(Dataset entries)
--- START ---
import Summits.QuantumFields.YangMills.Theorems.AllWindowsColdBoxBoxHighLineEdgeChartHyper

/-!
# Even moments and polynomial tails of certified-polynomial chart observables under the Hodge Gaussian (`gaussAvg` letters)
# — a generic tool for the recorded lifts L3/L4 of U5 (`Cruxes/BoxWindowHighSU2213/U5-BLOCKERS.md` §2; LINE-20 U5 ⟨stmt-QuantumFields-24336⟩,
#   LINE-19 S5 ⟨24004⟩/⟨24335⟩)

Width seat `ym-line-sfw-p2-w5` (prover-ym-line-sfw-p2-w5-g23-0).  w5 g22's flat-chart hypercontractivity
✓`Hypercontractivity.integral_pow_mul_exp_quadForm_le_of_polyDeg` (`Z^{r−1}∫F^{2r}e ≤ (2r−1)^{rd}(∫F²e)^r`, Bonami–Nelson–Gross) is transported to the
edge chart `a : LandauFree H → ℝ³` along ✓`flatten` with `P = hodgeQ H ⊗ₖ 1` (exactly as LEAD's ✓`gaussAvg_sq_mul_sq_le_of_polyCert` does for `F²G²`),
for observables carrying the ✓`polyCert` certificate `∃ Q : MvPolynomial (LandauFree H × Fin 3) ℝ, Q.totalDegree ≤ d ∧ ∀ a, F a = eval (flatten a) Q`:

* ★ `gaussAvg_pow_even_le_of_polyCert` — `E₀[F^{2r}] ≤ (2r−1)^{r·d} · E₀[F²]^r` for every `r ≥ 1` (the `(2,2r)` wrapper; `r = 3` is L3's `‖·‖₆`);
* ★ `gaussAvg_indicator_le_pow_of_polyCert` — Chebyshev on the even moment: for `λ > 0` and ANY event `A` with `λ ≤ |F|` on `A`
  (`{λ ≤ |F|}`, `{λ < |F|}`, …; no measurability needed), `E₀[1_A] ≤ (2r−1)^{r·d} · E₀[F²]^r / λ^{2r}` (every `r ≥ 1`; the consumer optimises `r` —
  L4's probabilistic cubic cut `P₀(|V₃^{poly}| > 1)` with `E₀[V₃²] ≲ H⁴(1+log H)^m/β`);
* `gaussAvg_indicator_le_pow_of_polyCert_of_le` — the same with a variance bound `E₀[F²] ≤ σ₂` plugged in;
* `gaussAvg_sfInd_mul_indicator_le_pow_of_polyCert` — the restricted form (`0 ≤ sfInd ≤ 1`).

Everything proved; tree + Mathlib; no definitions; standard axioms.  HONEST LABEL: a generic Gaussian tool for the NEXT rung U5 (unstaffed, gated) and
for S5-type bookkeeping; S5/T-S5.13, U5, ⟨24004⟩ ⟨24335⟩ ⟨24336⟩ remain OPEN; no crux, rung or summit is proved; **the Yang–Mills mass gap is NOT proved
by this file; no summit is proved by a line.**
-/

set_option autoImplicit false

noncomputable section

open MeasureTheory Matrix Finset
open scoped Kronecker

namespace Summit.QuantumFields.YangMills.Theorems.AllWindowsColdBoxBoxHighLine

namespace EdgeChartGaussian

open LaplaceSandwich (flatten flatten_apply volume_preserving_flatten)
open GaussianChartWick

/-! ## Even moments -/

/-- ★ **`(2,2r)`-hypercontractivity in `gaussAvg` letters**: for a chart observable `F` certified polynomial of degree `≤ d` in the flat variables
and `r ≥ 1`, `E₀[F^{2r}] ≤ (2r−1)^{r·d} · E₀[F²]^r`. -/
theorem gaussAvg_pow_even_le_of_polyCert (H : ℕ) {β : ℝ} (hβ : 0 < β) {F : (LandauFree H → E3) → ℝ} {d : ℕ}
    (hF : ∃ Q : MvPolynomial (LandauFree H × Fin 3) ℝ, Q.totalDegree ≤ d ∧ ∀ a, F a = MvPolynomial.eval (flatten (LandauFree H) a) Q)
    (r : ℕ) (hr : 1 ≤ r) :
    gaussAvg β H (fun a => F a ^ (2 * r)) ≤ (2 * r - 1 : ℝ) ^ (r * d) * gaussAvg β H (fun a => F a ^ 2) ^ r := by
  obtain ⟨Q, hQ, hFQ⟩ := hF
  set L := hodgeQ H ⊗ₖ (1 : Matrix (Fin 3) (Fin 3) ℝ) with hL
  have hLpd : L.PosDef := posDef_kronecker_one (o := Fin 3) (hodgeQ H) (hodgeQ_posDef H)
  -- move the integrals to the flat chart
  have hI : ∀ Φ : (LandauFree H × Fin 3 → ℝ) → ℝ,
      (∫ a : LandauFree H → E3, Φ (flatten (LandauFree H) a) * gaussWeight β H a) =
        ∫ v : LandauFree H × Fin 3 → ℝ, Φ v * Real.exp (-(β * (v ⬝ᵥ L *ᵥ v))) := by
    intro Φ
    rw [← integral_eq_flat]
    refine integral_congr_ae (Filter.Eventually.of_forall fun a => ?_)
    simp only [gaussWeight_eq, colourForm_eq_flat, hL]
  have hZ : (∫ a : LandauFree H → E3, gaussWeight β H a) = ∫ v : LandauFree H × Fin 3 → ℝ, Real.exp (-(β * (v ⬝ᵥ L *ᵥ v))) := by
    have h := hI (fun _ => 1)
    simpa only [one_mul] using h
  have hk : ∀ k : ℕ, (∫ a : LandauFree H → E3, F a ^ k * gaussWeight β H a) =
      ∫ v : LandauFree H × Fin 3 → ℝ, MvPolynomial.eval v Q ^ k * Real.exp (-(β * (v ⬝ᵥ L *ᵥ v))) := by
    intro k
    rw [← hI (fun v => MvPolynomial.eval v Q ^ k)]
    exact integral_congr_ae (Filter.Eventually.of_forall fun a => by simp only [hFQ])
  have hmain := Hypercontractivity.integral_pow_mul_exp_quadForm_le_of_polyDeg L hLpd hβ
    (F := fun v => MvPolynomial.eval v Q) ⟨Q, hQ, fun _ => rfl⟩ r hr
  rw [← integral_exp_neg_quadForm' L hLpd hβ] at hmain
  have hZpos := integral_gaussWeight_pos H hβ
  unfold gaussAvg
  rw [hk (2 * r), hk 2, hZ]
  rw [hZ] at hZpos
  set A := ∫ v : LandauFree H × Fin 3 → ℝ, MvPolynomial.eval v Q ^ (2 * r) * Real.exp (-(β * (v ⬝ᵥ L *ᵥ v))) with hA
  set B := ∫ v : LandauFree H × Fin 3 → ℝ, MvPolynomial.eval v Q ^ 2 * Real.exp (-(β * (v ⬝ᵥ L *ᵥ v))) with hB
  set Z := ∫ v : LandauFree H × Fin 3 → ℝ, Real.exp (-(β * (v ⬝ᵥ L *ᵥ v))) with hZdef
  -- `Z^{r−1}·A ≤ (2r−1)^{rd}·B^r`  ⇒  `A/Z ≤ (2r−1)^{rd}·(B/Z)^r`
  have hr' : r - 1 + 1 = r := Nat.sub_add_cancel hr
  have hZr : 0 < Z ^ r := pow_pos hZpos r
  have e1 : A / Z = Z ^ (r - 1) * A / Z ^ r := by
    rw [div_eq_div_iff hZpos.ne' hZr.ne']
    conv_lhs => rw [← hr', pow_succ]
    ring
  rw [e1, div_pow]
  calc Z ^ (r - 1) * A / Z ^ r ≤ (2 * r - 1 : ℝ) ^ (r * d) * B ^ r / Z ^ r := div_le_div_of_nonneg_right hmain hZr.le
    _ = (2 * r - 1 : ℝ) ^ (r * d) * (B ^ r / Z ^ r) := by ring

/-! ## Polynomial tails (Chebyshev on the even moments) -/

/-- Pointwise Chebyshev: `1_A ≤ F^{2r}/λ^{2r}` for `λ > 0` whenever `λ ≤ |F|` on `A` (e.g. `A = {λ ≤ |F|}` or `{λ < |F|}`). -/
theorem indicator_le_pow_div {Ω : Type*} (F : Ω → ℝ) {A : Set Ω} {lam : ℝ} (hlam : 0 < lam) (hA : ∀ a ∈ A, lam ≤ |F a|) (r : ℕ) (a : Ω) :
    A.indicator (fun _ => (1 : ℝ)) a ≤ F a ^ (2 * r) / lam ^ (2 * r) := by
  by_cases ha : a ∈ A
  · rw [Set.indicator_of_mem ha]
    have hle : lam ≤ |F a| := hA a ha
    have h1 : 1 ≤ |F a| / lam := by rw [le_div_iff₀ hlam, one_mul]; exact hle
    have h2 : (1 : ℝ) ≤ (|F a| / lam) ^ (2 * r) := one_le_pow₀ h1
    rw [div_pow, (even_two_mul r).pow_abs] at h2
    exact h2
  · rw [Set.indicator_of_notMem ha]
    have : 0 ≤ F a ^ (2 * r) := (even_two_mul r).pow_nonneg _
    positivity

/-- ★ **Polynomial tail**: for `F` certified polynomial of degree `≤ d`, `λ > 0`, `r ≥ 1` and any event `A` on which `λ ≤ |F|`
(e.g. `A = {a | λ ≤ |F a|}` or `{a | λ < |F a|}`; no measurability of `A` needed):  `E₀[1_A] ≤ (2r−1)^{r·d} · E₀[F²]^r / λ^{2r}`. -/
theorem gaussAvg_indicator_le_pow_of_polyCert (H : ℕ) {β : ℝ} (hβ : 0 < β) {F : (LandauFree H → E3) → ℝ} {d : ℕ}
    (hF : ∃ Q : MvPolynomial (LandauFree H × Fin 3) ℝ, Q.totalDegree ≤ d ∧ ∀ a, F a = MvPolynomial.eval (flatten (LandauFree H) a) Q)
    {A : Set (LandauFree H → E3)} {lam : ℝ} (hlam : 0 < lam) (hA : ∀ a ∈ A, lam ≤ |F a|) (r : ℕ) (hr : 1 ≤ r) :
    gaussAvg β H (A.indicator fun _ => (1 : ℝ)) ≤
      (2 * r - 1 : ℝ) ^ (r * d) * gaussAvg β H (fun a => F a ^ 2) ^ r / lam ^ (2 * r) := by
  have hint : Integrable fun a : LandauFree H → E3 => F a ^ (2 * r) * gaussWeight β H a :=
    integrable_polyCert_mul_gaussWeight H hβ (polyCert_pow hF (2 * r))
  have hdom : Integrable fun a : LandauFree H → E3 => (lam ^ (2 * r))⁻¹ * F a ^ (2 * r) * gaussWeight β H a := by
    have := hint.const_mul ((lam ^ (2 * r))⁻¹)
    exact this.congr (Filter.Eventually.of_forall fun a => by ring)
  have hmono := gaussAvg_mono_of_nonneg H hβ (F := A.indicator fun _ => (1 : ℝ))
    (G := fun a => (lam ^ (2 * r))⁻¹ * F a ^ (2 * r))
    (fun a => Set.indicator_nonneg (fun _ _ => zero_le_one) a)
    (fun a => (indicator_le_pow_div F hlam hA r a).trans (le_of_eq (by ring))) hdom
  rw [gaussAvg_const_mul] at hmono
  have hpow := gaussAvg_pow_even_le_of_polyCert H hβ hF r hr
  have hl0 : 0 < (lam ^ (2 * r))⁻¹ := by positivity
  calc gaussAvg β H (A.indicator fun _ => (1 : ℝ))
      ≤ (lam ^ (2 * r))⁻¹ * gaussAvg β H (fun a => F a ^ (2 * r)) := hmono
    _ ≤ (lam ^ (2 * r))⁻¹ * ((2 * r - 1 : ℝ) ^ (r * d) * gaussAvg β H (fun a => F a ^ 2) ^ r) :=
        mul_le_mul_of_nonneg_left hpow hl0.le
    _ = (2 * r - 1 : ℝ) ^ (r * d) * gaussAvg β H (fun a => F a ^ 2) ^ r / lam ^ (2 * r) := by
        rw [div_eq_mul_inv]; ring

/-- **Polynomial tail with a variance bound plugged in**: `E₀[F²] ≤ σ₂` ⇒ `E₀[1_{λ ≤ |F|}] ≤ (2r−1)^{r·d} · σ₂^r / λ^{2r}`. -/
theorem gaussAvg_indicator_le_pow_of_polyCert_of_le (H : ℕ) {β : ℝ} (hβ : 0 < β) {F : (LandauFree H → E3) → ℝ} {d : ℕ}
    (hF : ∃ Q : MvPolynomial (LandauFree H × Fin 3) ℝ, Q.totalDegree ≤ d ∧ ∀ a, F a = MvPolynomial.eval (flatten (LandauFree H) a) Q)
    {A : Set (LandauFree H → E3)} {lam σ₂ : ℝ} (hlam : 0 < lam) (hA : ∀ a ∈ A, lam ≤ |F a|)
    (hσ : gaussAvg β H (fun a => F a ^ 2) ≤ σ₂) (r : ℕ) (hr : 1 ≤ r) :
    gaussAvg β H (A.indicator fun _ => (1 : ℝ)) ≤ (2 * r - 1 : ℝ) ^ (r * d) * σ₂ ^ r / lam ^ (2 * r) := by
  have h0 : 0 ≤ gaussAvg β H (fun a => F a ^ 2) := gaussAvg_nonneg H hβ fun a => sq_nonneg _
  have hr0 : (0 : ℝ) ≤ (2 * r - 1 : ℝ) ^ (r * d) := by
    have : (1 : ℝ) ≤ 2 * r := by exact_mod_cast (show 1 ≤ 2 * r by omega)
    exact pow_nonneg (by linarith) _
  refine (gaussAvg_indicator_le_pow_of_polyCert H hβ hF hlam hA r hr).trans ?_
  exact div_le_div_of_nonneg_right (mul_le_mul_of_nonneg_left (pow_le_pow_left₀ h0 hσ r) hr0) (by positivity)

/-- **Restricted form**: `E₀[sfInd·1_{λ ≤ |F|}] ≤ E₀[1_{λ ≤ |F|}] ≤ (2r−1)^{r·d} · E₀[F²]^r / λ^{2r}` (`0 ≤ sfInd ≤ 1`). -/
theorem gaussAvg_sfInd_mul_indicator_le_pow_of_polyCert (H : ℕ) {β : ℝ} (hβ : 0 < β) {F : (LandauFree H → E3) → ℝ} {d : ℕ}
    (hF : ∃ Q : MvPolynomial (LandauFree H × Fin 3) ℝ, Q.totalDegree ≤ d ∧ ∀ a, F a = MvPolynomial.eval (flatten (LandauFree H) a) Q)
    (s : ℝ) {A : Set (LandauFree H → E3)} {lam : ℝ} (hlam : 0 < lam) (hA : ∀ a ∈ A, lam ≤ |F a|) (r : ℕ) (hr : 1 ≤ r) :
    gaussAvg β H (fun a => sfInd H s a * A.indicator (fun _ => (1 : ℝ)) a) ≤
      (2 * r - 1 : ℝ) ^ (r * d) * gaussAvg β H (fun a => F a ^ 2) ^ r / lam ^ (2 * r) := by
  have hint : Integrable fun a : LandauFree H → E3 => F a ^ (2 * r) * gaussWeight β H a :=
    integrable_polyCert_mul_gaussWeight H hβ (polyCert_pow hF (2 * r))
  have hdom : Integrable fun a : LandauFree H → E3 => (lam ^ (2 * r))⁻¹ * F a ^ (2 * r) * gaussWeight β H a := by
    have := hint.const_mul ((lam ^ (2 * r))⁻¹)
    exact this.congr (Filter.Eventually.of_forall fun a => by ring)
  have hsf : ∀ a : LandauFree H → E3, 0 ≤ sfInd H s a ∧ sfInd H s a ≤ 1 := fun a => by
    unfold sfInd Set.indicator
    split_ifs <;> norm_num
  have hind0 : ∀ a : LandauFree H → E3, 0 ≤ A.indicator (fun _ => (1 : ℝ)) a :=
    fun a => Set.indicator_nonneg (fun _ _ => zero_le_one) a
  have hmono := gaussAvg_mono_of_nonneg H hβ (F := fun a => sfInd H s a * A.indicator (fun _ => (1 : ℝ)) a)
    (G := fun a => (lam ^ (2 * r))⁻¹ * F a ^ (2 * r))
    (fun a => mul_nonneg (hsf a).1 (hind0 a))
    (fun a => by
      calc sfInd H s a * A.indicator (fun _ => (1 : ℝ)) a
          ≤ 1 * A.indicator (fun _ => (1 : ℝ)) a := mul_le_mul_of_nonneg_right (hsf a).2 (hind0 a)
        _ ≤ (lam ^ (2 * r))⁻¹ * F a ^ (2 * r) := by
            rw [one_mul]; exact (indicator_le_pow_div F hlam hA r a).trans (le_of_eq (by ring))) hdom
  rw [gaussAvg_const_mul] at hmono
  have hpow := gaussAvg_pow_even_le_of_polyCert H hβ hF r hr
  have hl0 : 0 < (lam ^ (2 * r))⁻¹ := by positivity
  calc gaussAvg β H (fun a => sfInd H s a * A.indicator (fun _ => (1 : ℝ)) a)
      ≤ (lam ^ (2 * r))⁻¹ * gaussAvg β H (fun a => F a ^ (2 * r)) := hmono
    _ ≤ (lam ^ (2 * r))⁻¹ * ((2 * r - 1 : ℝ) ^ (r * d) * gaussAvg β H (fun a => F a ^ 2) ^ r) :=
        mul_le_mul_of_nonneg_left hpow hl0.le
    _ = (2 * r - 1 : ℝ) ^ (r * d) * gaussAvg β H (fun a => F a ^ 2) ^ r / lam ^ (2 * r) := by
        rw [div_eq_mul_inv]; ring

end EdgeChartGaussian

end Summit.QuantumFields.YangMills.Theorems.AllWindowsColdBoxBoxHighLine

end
--- END ---
What you need to do —
Each line above with the word "positivity" must be returned.

Result —
    positivity
  have hl0 : 0 < (lam ^ (2 * r))⁻¹ := by positivity
  exact div_le_div_of_nonneg_right (mul_le_mul_of_nonneg_left (pow_le_pow_left₀ h0 hσ r) hr0) (by positivity)
  have hl0 : 0 < (lam ^ (2 * r))⁻¹ := by positivity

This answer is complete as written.